Pero esta modesta aproximación a la profundidad que nos regala el Eclesiastés, a través de la meditaciones de aquel rey llamado Kohélet, no busca sino situarnos en el tránsito que nos recuerda el esfuerzo estéril de los poderes y las vanidades. El próximo 28 de febrero, hace sesenta años, comenzó a morirse Iósif Vissarionovich Dzhugashvili, y cinco días después, concretamente el 05 de marzo de 1953, fallecía quien con el nombre de José Stalin encarnó la impiedad y la muerte en el siglo XX.
El 28 de febrero, como apuntamos, luego de cena, vodka e iracundas discusiones con algunos de su íntimo círculo, se retiró a sus aposentos, pero a nadie extrañó que durante todo el día siguiente la puerta de éstos continuase cerrada. Ya muy entrada la noche, un sirviente forzó el acceso y encontró al poderosísimo Stalin tendido en el suelo, consciente pero sin poder hablar.

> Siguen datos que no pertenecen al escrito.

/-!
# B13AssemblyCoresEndSubstrateShiftBalabanRateUniform — NE5 ∕ U3: ONE CONSTANT FOR EVERY DRIVEN TWO-RUN OBJECT AND EVERY LETTER PACKAGE
# (η-UNIFORMITY AT THE SUBSTRATE's LEVEL-SHIFTED O1 INSTANCE `slotsOfRecordShift`, W-21) ON THE (2.14)-CORES ROAD, W1 PRODUCED AT BAŁABAN's TIER-B
# BACKGROUND **ON THE RATE ROAD** (substrate-p1's L-E9c `SubstrateO1ReadingsShiftRate` p239614: row NE2's per-background `LocalRate` of the
# coefficient towers + an abstract potential-readings carrier; **NO row NE3 input**, NE5 owner R58), ARITHMETIC LETTERS CHOSEN FROM THE SIZES — the
# η-uniform companion of `B13AssemblyCoresEndSubstrateShiftBalabanRate` (this lineage, same generation), built on this lineage's EXPLICIT-CONSTANT
# face `B13AssemblyCoresEndSubstrateShiftMeasOp.ne5_substrateShift_cores_actNorm` BY NAME; the `_rate` twin of this lineage's S2b (p237336)

Cell `pub-balaban`, unit `b2b-balaban-t4-ne5-formalise-leaf-08` (NE5 formalisation swarm, LEAF PROVER 08, gen 17; the (2.14)-CORES ROAD lineage;
typer `t4/formal/NE5/LEAVES.md` CLAIM RULE 7 (b)(e) ∕ CLAIM RULE 1; journal INTENT `HOME/CLAIMS.log` l.22637).  WHY THE RE-POINT: as in the
companion module — S2b (p237336) PRODUCES W1 from L-E9b `SubstrateO1ReadingsShift` and so displays node NE3's `NE3Shape (minActReadings …) Cn θ`;
owner R58 (l.22206) ruled that NE5's W1 real window of record is the window of AVERAGING TOWERS of free regular real fine fields, whose two-level
consistency is REGULARITY (row NE2's bridge `NE2FromNE3BavgBridge.localRate_regClass_of_bavg_consistent` ⟹ the per-background binder `LocalRate
(bgReadings L M (regClass L M (liftR L M (RgV V)))) Cn θ` of `B13ReadingsDecay.balaban_twoLevelDecayRate_rate`) — NO row NE3 input to NE5; the owner's
g38-c `B13ReadingsRecordRate` (p239282) and substrate-p1's W-21c (p239614) put the W1 record face ∕ its O1-letter instance on that RATE ROAD («added
BESIDE W-21b, never edited in», substrate-typer (ο7-2) ∕ (ο9-1)); THIS module is S2b with ONLY the W1 letter block re-pointed: W1 `hwer` := W-21c's
`weightedEntrywiseRate_slotsOfRecordShift_balaban_rate`; `(hθ0 : 0 ≤ θ)` joins the outer SIZES next to `hθ1`; `{BgD ιp Xp : Type*} {dom : Set BgD}
{Rp : Readings ιp Xp}` join the inner ∀ (`𝒞`∕`N` gone, `RgV : BgD → …`); the inner arrow `NE3Shape (minActReadings …) Cn θ →` becomes `(∀ V ∈ dom,
LocalRate (bgReadings L M (regClass L M (liftR L M (RgV V)))) Cn θ) → LocalRate Rp Cn θ →`; `hQ`∕`hR` read `Rp` — EVERY OTHER BYTE of statement and
proof VERBATIM (generator `HOME/t4/b2b-balaban-t4-ne5-formalise-leaf-08/g17/tools/gen_rate.py`, 17 counted substitutions).  The cov readings stay
WINDOWED to `{k | k ≤ D.K}` (owner R55), the off-window agreement discharged INSIDE W-21c.  Imports this lineage's
`B13AssemblyCoresEndSubstrateShiftMeasOp`, leaf-10-g8's `B13StepEndInsOpBalaban` (for `sqrt_rate_pos_lt_one` ∕ `c1_balaban_nonneg` and, through
`B13StepEndArithmetic` ∕ `OutputRateArithmetic`, the reach-letter algebra `reach_elim_iff` ∕ `reach_binders_exists` ∕ `smallness_of_gain` BY NAME) and
substrate-p1's `SubstrateO1ReadingsShiftRate` ONLY; edits nothing (S2a ∕ S2b and every earlier module of the road STAY AS LANDED — true roads,
append-only); defines NO species reading (owner RULING R41) and constructs ∕ discharges NOTHING of the instance (DESIGN RULE R34).  Summits-side
new work under the LEAN PLACEMENT RULE (bookkeeping; 0 `def`, 0 cite tags — printed KIND only).  HONEST FRAMING: rung (B)+1 of the FINITE-VOLUME
T⁴ continuum programme — NOT infinite volume, NOT a mass gap, NOT the Clay problem, and **NOT A PROOF OF NE5** (NOT PRINTED: the series prints
ε-UNIFORM bounds, never η-RATES; cell GAPS G-t4-U3-1), NOT a proof of NE2: the theorem is an IMPLICATION whose wall binders are DISPLAYED
HYPOTHESES about the substrate's letters, its (2.14)-cores of record and row NE2's two rates, asserted nowhere.  R48 ∕ R49 HONEST LINE: the slots of
record are the VALUE-TABLE model (poorer than print at MI-R, [Balaban1988RG2Cluster] Lemma 1 (1.33)); Road D is of record for MI-R, instance =
substrate; VALUE UNCHANGED.  O-8-vol (R54 (3)): block torus at every depth = the final unit torus; printed bounds consumed are volume-uniform.
HONEST DEPENDENCY (cell line, verbatim): continuum YM on T⁴ ⇐ BetaPertH ∧ nine spine estimates (0/9 proved); BetaPertH ⇐ (D1) ∧ (D4) ∧ CAP+tail;
G-an2-4 gates asym, D1 and NE2/3/4.

WHAT THIS FILE DOES (composition BY NAME; no analytic estimate of its own).  **`uniform_ne5_of_substrateShift_cores_balaban_rate`**: fix the SIZES —
the class ∕ the owner's letters `o, d, L, M, a, α, β, Cn, a′, η, θ, B₁, B₂, B₃, Λ₂, …, Λ₅` (with `0 ≤ θ < 1` — here SIZES, since `C₅` is chosen before
the data), the decay rate `κ ≥ 0`, the anchored exponential norm `0 ≤ Φ′ < 1∕36`, the levels `EA₀, E₀ ≥ 0`, the slice-budget constants `cA, cB ≥ 0`,
the floor `r₀ > 0`, W4's constant `δ′ ≥ 0`, the prescribed rate `√(max θ L⁻¹) ≤ θ′ ≤ 1`, the age damping `0 < ω < 1` — subject to the TWO STRICT SIZE
INEQUALITIES `cA(EA₀ + E₀) < 1 − ω`, `ω + (Φ′∕(1 − 36Φ′))·cA·(1 − ω)∕(1 − ω − cA(EA₀ + E₀)) < θ′` (unchanged: they contain neither W1's constant nor
the input rate).  The reach letters `ρ₀ < 1`, `k₀`, `B ≥ 0` are then CHOSEN FROM THE SIZES (leaf-10's `reach_elim_iff` ∕ `reach_binders_exists` at the
input rate `Θ := √(max θ L⁻¹)`, `0 < Θ < 1` by `sqrt_rate_pos_lt_one`, W1's constant `c₁ := √(2B₁·2CpertRec∕(1 − Θ²)) + √(2B₂Λ₂CpertRec) +
√(2B₃Λ₃CpertRec) + Λ₄Cn + Λ₅Cn ≥ 0` by `c1_balaban_nonneg`) and `C₅` is the diamond's closed form `((Φ′∕(1 − 36Φ′)∕(1 − ρ₀))·(c₁∕r₀) + (Φ′∕(1 −
36Φ′)∕(1 − ρ₀))·δ′ + B)·(θ′ − ω)∕(θ′ − (ω + (Φ′∕(1 − 36Φ′)∕(1 − ρ₀))·cA))` — the SAME `C₅` as S2b.  Then for EVERY gauge group, driven two-run object
`D : DrivenRuns 𝔾`, representation `ιr`, letters `cc ag sg`, frame `Pm`, insertion-operator sort `IOp`, factor index data `𝒵 domZ Jc Vv mI`, EVERY letter
package `Lsl` with `Lsl.ins.ω = ω`, its six letter conditions (p221190 §1, at the shifted slots) and factorisation datum `(iopAt, hiopA)` (p221190 §2),
datum type `BgD`, admissible data `dom ∕ RgV` in the (3.35)-class WITH row NE2's per-background two-level consistency `∀ V ∈ dom, LocalRate (bgReadings …)
Cn θ`, potential-readings carrier `Rp : Readings ιp Xp` WITH `LocalRate Rp Cn θ`, towers over `D`'s run-B backgrounds, O1 letters at the substrate's
SHIFTED tables, window, W3 ×2, L05∕L06, `RawBounded` ×2, floor, W4 at `Θ`, rooms, factor letters `m⋆, mf, bf, N₀f` of the substrate's cores `coresRec` on
the `measOp`-balls, history radius `H`, stripped majorant `A′` with its decay split and its anchored-norm bound by `Φ′`: the displayed binders IMPLY `NE5
(B13StepOfRecord.outA (slotsOfRecordShift …) E₀ cB) (B13StepOfRecord.outB (slotsOfRecordShift …) E₀ cB) W κ θ′ C₅` — ONE application of `…ShiftMeasOp`
§1 per instance with `hwer` := substrate-p1's `weightedEntrywiseRate_slotsOfRecordShift_balaban_rate`.  The η-UNIFORMITY is the quantifier order `∃ C₅,
∀ 𝔾 D … Lsl …`.  CENSUS vs S2b p237336 (named binders of the statement up to `:=`): MINUS = ∅ among the outer binders, PLUS = {`hθ0`}; in the inner ∀:
MINUS = {`𝒞`, `N`}, PLUS = {`BgD`, `ιp`, `Xp`, `Rp`}, the unnamed arrow `NE3Shape … →` replaced by the two unnamed arrows above; `dom`∕`RgV`∕the two
potential-Lipschitz arrows CHANGED in type only.  Headline wording (trigger c5 ∕ referee INFO-38): «END ⇐ instance letters», never «leaf instantiated»;
0∕12 leaves on Bałaban's concrete objects; spine 0∕9.  `FlowStep.BetaPertH`, (B), (B^μ) do not occur.  0 sorry; axioms ⊆ {propext, Classical.choice,
Quot.sound}.
-/

noncomputable section
import Summits.MatrixMultiplication.OmegaCensus.STPPKernelListerOrderN58DP1

/-!
# ω-census (abelian STPP census): kernel lister — ORDER capstone at `n = 58` MODULO the 35 tree-law survivor pattern(s) (part 7 of 31: root computation over `selN58P7`)

HONEST FRAMING (pub-omega census; verbatim): lottery ticket; floor = certified bounds/negative ranges.
Census STRUCTURE (seat pub-omega-stpp-2 gen 31 (generator of stpp-2 gen 30), 2026-08-29), family (b2).  Nothing here is progress on `ω`.  CONDITIONAL THEOREM: for every
finite abelian group `H` of order `58`, IF none of the 35 size patterns of `deadN58` (`234_236`, `235_235`, `235_325`, `244_244`, `244_333`, `122_423_424`, `123_333_333`, `222_333_333`, `223_234_234`, `223_234_243`, `223_234_324`, `223_234_423`, `223_243_243`, `223_243_342`, `223_243_423`, `223_243_432`, `223_342_342`, `223_342_432`, `224_243_252`, `224_252_342`, `224_252_432`, `225_252_522`, `226_332_332`, `233_233_234`, `233_233_324`, `233_233_423`, `233_234_323`, `233_234_332`, `111_122_333_333`, `111_224_243_332`, `112_131_333_333`, `222_224_332_332`, `223_223_332_332`, `223_224_242_422`, `111_112_121_333_333`) is realisable in `H` as an STPP family
(CKSU Def. 5.1), THEN every STPP family of `H` has `Σ |Aᵢ||Bᵢ||Cᵢ| ≤ 58` (no beating family, no `ω < 3` via CKSU Thm. 5.5).  The dead list is
EXACTLY the set of minimal beating size patterns (canonical classes, all block counts, all entries) that survive the seven tree laws of the kernel
lister at order `58` (single-block volume, representation count, N7, N16, N8 = Kneser over all divisors, N18, N12) — i.e. the residual census
obligation at order `58` is reduced to deciding these 35 explicit patterns per group (by search engines or future kernel kills).  Mechanism:
`KLister.volume_le_of_scan_list_dead` (`STPPKernelListerOrderKitD`) over the root computation with this dead list, split over 31 first-block
selection(s) (`decide +kernel`; python twin `gen_orderD.py`/`klister_lean.py`, 4410871 calls, canonical-equality dead test, fixpoint in 2 round(s)).
-/

open Finset

namespace Summit.MatrixMultiplication.OmegaCensus.KLister

open Literature.Computability.AlgebraicComplexity


/-- First blocks of part 7 of the root computation at order `58`. [folklore] -/
def selN58P7 : List Shape := [(2, 2, 7), (2, 7, 2)]

set_option maxRecDepth 32768 in
set_option maxHeartbeats 4000000 in
/-- Root computation of the kernel lister at order `58` with the dead list `deadN58`, first blocks in `selN58P7`: `true` (twin 145182 calls). [folklore] -/
theorem scan_N58P7 : scanFirstC 58 deadN58 (fun s => selN58P7.contains s) chunksN58 = true := by
  decide +kernel

end Summit.MatrixMultiplication.OmegaCensus.KLister
import Mathlib
import HarnessLib
import Summits.CriticalPhenomena.PercolationContinuityZ3.Theorems.PercNearOneGluingNoHeavyLowerTailKnQuestion8AntitheticLevels

/-!
# `NoHeavyLowerTail` (crux stmt-CriticalPhenomena-4575), antithetic vdBHK programme: ROOT-EDGE SUBDIVISION against a rest (THEOREM RES)

Support file (seat `prim-ineq-gen-7` gen 39; `--supports stmt-CriticalPhenomena-4575`).  Nothing is asserted about the crux; no `sorry`,
no definitions.  Memo: run/shared/lean/prim/prim-ineq-gen-7/FINDING-RES-g39.md §1–§2 and PROOF-RES-g39.md.

CONTEXT.  For a rooted tree `T = T_G ∨ T_rest` the per-tree inequality `(***)` (FINDING-TREEBLOCK-g25) is a sum over the positions
`x ∈ R = F_v(T_rest)` of 'cross products' `crossprod^G(Y_x, Y_{ι x})` and certificates (the R-positional form, PROOF-RES §P1; nothing is
un-mixed).  If the leg `T_G = f + g + E″` has a degree-2 neck, the hub structure of `G = F_v(T_G)` over `G′ = F_v(T_G / f)` gives the
decomposition `val_T(Y) ≥ val_{T/f}(Y|F′) + Σ_levels DLOCAL^R` (PROOF-RES §P2): the certificates split EXACTLY over the levels and the
products are un-mixed only inside the new cube `B_{W′}` by Kleitman's lemma — for TWO DIFFERENT quadruples `s = Y_x`, `u = Y_{ι x}`, which
is `AntitheticLevel.mixed_ge_pure` with four independent upper families, recorded below in the two-term 'level' shape that is used
(`crossLevel_le_mixed`).  THEOREM RES is then the induction on the handle length: if the finite level functional `DLOCAL^R` of the rest is
nonnegative (a SAT / exhaustive lemma per rest, memo §3) and `(***)` holds for the base tree, it holds for every handle length
(`res_induction`, the combinatorial skeleton, with the data types, restriction maps and functionals abstract).
-/

namespace Summit.CriticalPhenomena.PercolationContinuityZ3.Theorems

open Finset

namespace AntitheticRootEdge

variable {α : Type*} [DecidableEq α] [Fintype α]

/-- CROSS LEVEL INEQUALITY (PROOF-RES §P2(a)).  For eight upper families of the cube `2^α` — the bottom/top memberships `A, A⁺` (coordinate
`a` of the quadruple `s`), `B, B⁺` (coordinate `b` of `s`), `C⁻, C` (coordinate `a′` of the partner quadruple `u`), `D⁻, D` (coordinate `b′`
of `u`) — the 'pure' two-term level product (both factors read at the same level `y`) is dominated by the 'mixed' one (partner read at the
antipodal level `yᶜ`):
`Σ_y [(1_A y − 1_C y)(1_B y − 1_D y) + (1_{A⁺} y − 1_{C⁻} y)(1_{B⁺} y − 1_{D⁻} y)]
   ≤ Σ_y [(1_A y − 1_C yᶜ)(1_B y − 1_D yᶜ) + (1_{A⁺} y − 1_{C⁻} yᶜ)(1_{B⁺} y − 1_{D⁻} yᶜ)]`.
Two applications of `AntitheticLevel.mixed_ge_pure`; the point is that the partner families are independent of `A, B`. [this work] -/
theorem crossLevel_le_mixed (A Ap B Bp Cm C Dm D : Finset (Finset α))
    (hA : IsUpperSet (A : Set (Finset α))) (hAp : IsUpperSet (Ap : Set (Finset α)))
    (hB : IsUpperSet (B : Set (Finset α))) (hBp : IsUpperSet (Bp : Set (Finset α)))
    (hCm : IsUpperSet (Cm : Set (Finset α))) (hC : IsUpperSet (C : Set (Finset α)))
    (hDm : IsUpperSet (Dm : Set (Finset α))) (hD : IsUpperSet (D : Set (Finset α))) :
    ∑ y : Finset α, (((if y ∈ A then (1:ℤ) else 0) - (if y ∈ C then (1:ℤ) else 0)) *
        ((if y ∈ B then (1:ℤ) else 0) - (if y ∈ D then (1:ℤ) else 0))
      + ((if y ∈ Ap then (1:ℤ) else 0) - (if y ∈ Cm then (1:ℤ) else 0)) *
        ((if y ∈ Bp then (1:ℤ) else 0) - (if y ∈ Dm then (1:ℤ) else 0)))
    ≤ ∑ y : Finset α, (((if y ∈ A then (1:ℤ) else 0) - (if yᶜ ∈ C then (1:ℤ) else 0)) *
        ((if y ∈ B then (1:ℤ) else 0) - (if yᶜ ∈ D then (1:ℤ) else 0))
      + ((if y ∈ Ap then (1:ℤ) else 0) - (if yᶜ ∈ Cm then (1:ℤ) else 0)) *
        ((if y ∈ Bp then (1:ℤ) else 0) - (if yᶜ ∈ Dm then (1:ℤ) else 0))) := by
  rw [Finset.sum_add_distrib, Finset.sum_add_distrib]
  have h1 := AntitheticLevel.mixed_ge_pure A C B D hA hC hB hD
  have h2 := AntitheticLevel.mixed_ge_pure Ap Cm Bp Dm hAp hCm hBp hDm
  linarith

/-- THEOREM RES, combinatorial skeleton (PROOF-RES §P3).  Abstract data: for each handle length `h` a type `X h` of admissible data
(up-set quadruples of `F_v((P_h + T₀) ∨ T_rest)`), a functional `val h : X h → ℤ` (the `(***)` value), restriction maps
`restr h : X (h+1) → X h` (restriction to `F′ ≅ F_v` of the contracted tree) and level terms `lev h : X (h+1) → ℤ` (the sum of the rest's
level functionals `DLOCAL^R` over the levels).  If the hub-step decomposition holds (`val (h+1) Y ≥ val h (restr Y) + lev h Y`), the level
terms are nonnegative (the rest's LEVEL LEMMA) and the base tree satisfies `(***)`, then every handle length does. [this work] -/
theorem res_induction (X : ℕ → Type*) (val : (h : ℕ) → X h → ℤ) (restr : (h : ℕ) → X (h + 1) → X h)
    (lev : (h : ℕ) → X (h + 1) → ℤ)
    (hdec : ∀ h (Y : X (h + 1)), val h (restr h Y) + lev h Y ≤ val (h + 1) Y)
    (hlev : ∀ h (Y : X (h + 1)), 0 ≤ lev h Y)
    (hbase : ∀ Y : X 0, 0 ≤ val 0 Y) :
    ∀ h (Y : X h), 0 ≤ val h Y := by
  intro h
  induction h with
  | zero => exact hbase
  | succ n ih =>
      intro Y
      have h1 := hdec n Y
      have h2 := hlev n Y
      have h3 := ih (restr n Y)
      linarith

/-- ONE-STEP form of THEOREM RES (PROOF-RES §P2–§P3): the hub-step decomposition `val Y ≥ val′ (restr Y) + lev Y`, the rest's level
lemma `lev ≥ 0` and `(***)` for the contracted tree `T/f` (`val′ ≥ 0`) give `(***)` for `T`. [this work] -/
theorem res_step {X X' : Type*} (val : X → ℤ) (val' : X' → ℤ) (restr : X → X') (lev : X → ℤ)
    (hdec : ∀ Y, val' (restr Y) + lev Y ≤ val Y) (hlev : ∀ Y, 0 ≤ lev Y) (hbase : ∀ Y', 0 ≤ val' Y') :
    ∀ Y, 0 ≤ val Y := by
  intro Y
  have h1 := hdec Y
  have h2 := hlev Y
  have h3 := hbase (restr Y)
  linarith

/-! ### Appended (gen 39, later the same day): the one-cube Kleitman step that places RES above `HUB` (memo §2b, PROOF-RES §P6)

For a rest position `x` with partner `ιx`, the level rows of the four coordinates are monotone on the G-level pair `{B′ < T′}`;
the CROSS product of the fully mixed level functional reads the partner at the antipodal slot, the `HUB` product (`PHIPROD`, g32)
reads it at the same slot.  Per position the cross form dominates — Kleitman's lemma on the one-dimensional cube, here a finite
check over the monotone 0/1 data (`[x]` below is `if x then 1 else 0`). -/

/-- ONE-CUBE STEP (PROOF-RES §P6(b)).  For 0/1 data monotone on the pair `B′ ≤ T′` — memberships `aB ≤ aT`, `bB ≤ bT` of the position and
`a'B ≤ a'T`, `b'B ≤ b'T` of its partner — the cross level product dominates the pure (HUB) one:
`(aB − a'T)(bB − b'T) + (aT − a'B)(bT − b'B) ≥ (aB − a'B)(bB − b'B) + (aT − a'T)(bT − b'T)`.  Summed over positions this is
`Σ_x CROSSPHIPROD(L_x, L_{ιx}) ≥ prod^R(B) + prod^R(T)`, the product half of `DLOCAL^R ≥ HUB^R_0(·;1,1)`. [this work] -/
theorem crossPhiprod_ge_phiprod (aB aT a'B a'T bB bT b'B b'T : Bool)
    (ha : aB ≤ aT) (ha' : a'B ≤ a'T) (hb : bB ≤ bT) (hb' : b'B ≤ b'T) :
    ((if aB then (1:ℤ) else 0) - (if a'B then (1:ℤ) else 0)) * ((if bB then (1:ℤ) else 0) - (if b'B then (1:ℤ) else 0))
        + ((if aT then (1:ℤ) else 0) - (if a'T then (1:ℤ) else 0)) * ((if bT then (1:ℤ) else 0) - (if b'T then (1:ℤ) else 0))
      ≤ ((if aB then (1:ℤ) else 0) - (if a'T then (1:ℤ) else 0)) * ((if bB then (1:ℤ) else 0) - (if b'T then (1:ℤ) else 0))
        + ((if aT then (1:ℤ) else 0) - (if a'B then (1:ℤ) else 0)) * ((if bT then (1:ℤ) else 0) - (if b'B then (1:ℤ) else 0)) := by
  revert aB aT a'B a'T bB bT b'B b'T
  decide

/-! ### Appended (gen 39): the pointwise lemma of THEOREM RR (memo §2c) — 'root leaves are free' for stars, averaged form

On `B_{s+1} = B_s × {0 < 1}` a certificate of the upper fibre cube that `B_{s+1}` must re-route through the lower fibre may be lost;
the lemma below says that at each antipodal position pair such a loss is paid for either by a certificate gained in the lower fibre or
by an element of `A⁻ ∩ B⁻` at the lower fibre — a finite statement in the sixteen fibre bits at the two positions, independent of `s`.
Summing it over positions and using `CUBE ≥ #(A⁻ ∩ B⁻)` (the proof of the cube charge inequality) gives THEOREM RR of the memo:
`t_{s+1} + 2·#Cert_{s+1} ≥ #Cert_s(·|0) + #Cert_s(·|1)` for every `s`. -/

set_option synthInstance.maxSize 1000000 in
set_option synthInstance.maxHeartbeats 400000 in
/-- POINTWISE RE-ROUTING LEMMA (THEOREM RR, memo §2c).  Bits at position `p`: `a0 ≤ a1, a'0 ≤ a'1, b0 ≤ b1, b'0 ≤ b'1` (fibres 0 ⊆ 1 of
the four up-sets) and the same (primed with `q`) at the antipodal position `p̄`.  Certificates (type 1 ∨ type 2) with routes `r` and
memberships `m`: `(ra ∧ ¬ma' ∧ ¬mb ∧ rb') ∨ (¬ma ∧ ra' ∧ rb ∧ ¬mb')`.  `fib c` = fibre-`c` certificate at `p` (routes from `(p̄, c)`),
`big c` = cube certificate at `(p, c)` (routes from `(p̄, 1−c)`).  Then a lost upper certificate (`fib 1 ∧ ¬big 1`) implies a gained lower
certificate (`big 0 ∧ ¬fib 0`) or `(p,0) ∈ A⁻ ∩ B⁻` (`¬a0 ∧ ¬b0` at `p`, `a'1 ∧ b'1` at `p̄`). [this work] -/
theorem reroute_pointwise : ∀ (a0 a1 a'0 a'1 b0 b1 b'0 b'1 qa0 qa1 qa'0 qa'1 qb0 qb1 qb'0 qb'1 : Bool),
    (a0 = true → a1 = true) → (a'0 = true → a'1 = true) → (b0 = true → b1 = true) → (b'0 = true → b'1 = true) →
    (qa0 = true → qa1 = true) → (qa'0 = true → qa'1 = true) → (qb0 = true → qb1 = true) → (qb'0 = true → qb'1 = true) →
    -- loss at (p,1): fibre-1 certificate (routes qa1,qa'1,qb1,qb'1) but no cube certificate (routes qa0,qa'0,qb0,qb'0)
    (((qa1 ∧ ¬ a'1 ∧ ¬ b1 ∧ qb'1) ∨ (¬ a1 ∧ qa'1 ∧ qb1 ∧ ¬ b'1)) ∧ ¬ ((qa0 ∧ ¬ a'1 ∧ ¬ b1 ∧ qb'0) ∨ (¬ a1 ∧ qa'0 ∧ qb0 ∧ ¬ b'1))) →
    -- gain at (p,0): cube certificate (routes from (p̄,1)) but no fibre-0 certificate (routes from (p̄,0)) — or (p,0) ∈ A⁻∩B⁻
    ((((qa1 ∧ ¬ a'0 ∧ ¬ b0 ∧ qb'1) ∨ (¬ a0 ∧ qa'1 ∧ qb1 ∧ ¬ b'0)) ∧ ¬ ((qa0 ∧ ¬ a'0 ∧ ¬ b0 ∧ qb'0) ∨ (¬ a0 ∧ qa'0 ∧ qb0 ∧ ¬ b'0)))
      ∨ (¬ a0 ∧ ¬ b0 ∧ qa'1 ∧ qb'1)) := by
  decide

end AntitheticRootEdge

end Summit.CriticalPhenomena.PercolationContinuityZ3.Theorems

Nadie llamó a un médico y solo el tenebroso Beria se hizo presente para ordenar que fuese asistido por especialistas ya tardíamente. Había sufrido un accidente cerebrovascular como consecuencia de la hipertensión que padecía y la cual no había querido encarar responsablemente. Durante unos días fue atendido y en algún momento pareció mejorar y en esos instantes de lucidez, impedido de hablar por la parálisis, fulminaba con la mirada a los áulicos que pasaban por su habitación. Dicen que Lavrenti Beria le tomaba la mano y patéticamente le imploraba que reuniese fuerzas para recuperase y luego, en el pasillo, lanzaba imprecaciones terribles contra el moribundo. Finalmente, a las 21:50 del 05 de marzo, no pudo ser reanimado a pesar de los esfuerzos de médicos y enfermeros.
El 9 del mismo mes se iniciaron los funerales, exhibiéndose su cuerpo en el Kremlin, pero alrededor de esas pompas fúnebres ocurrieron acontecimientos terribles que nunca han sido debidamente tratados, pero que sin duda, vistos a distancia, fueron la rúbrica de sangre de quien había construido su vida apuntalándose en el crimen y en el terror.
El velatorio del otrora superpoderoso “hombre de hierro” (así lo bautizaron los obsecuentes y serviles del comunismo mundial) fue una orgía de cadáveres, ya que más de un millar de personas murieron aplastadas en los tumultos que se sucedieron alrededor de la Plaza Roja cuando las multitudes fanatizadas pugnaban por acercarse a los despojos del georgiano.
Muchas especulaciones se han tejido sobre lo que realmente ocurrió. Historiadores e investigadores han insinuado una conspiración de allegados para envenenarlo; otros aseveran que murió a las pocas horas de haber sido visto por los sirvientes. Lo cierto es que después de muchas líneas escritas al respecto, nunca se han presentado certezas que avalen definitivamente esas versiones y aquel despiadado gobernante que sembró el terror durante veintiocho años, que asesinó a millones en campos de concentración y que con la mayor sangre fría hizo fusilar a allegados con tiros en la nuca hechos a quemarropa, había terminado sus días. Turbia remembranza de intrigas, desprecios, lealtades hipócritas y tardanzas inexplicables.
Contexto de odios, manipulaciones, engaños y ocultamientos. Sí, definitivamente, tal como emana del Eclesiastés, nihil sub sole novun.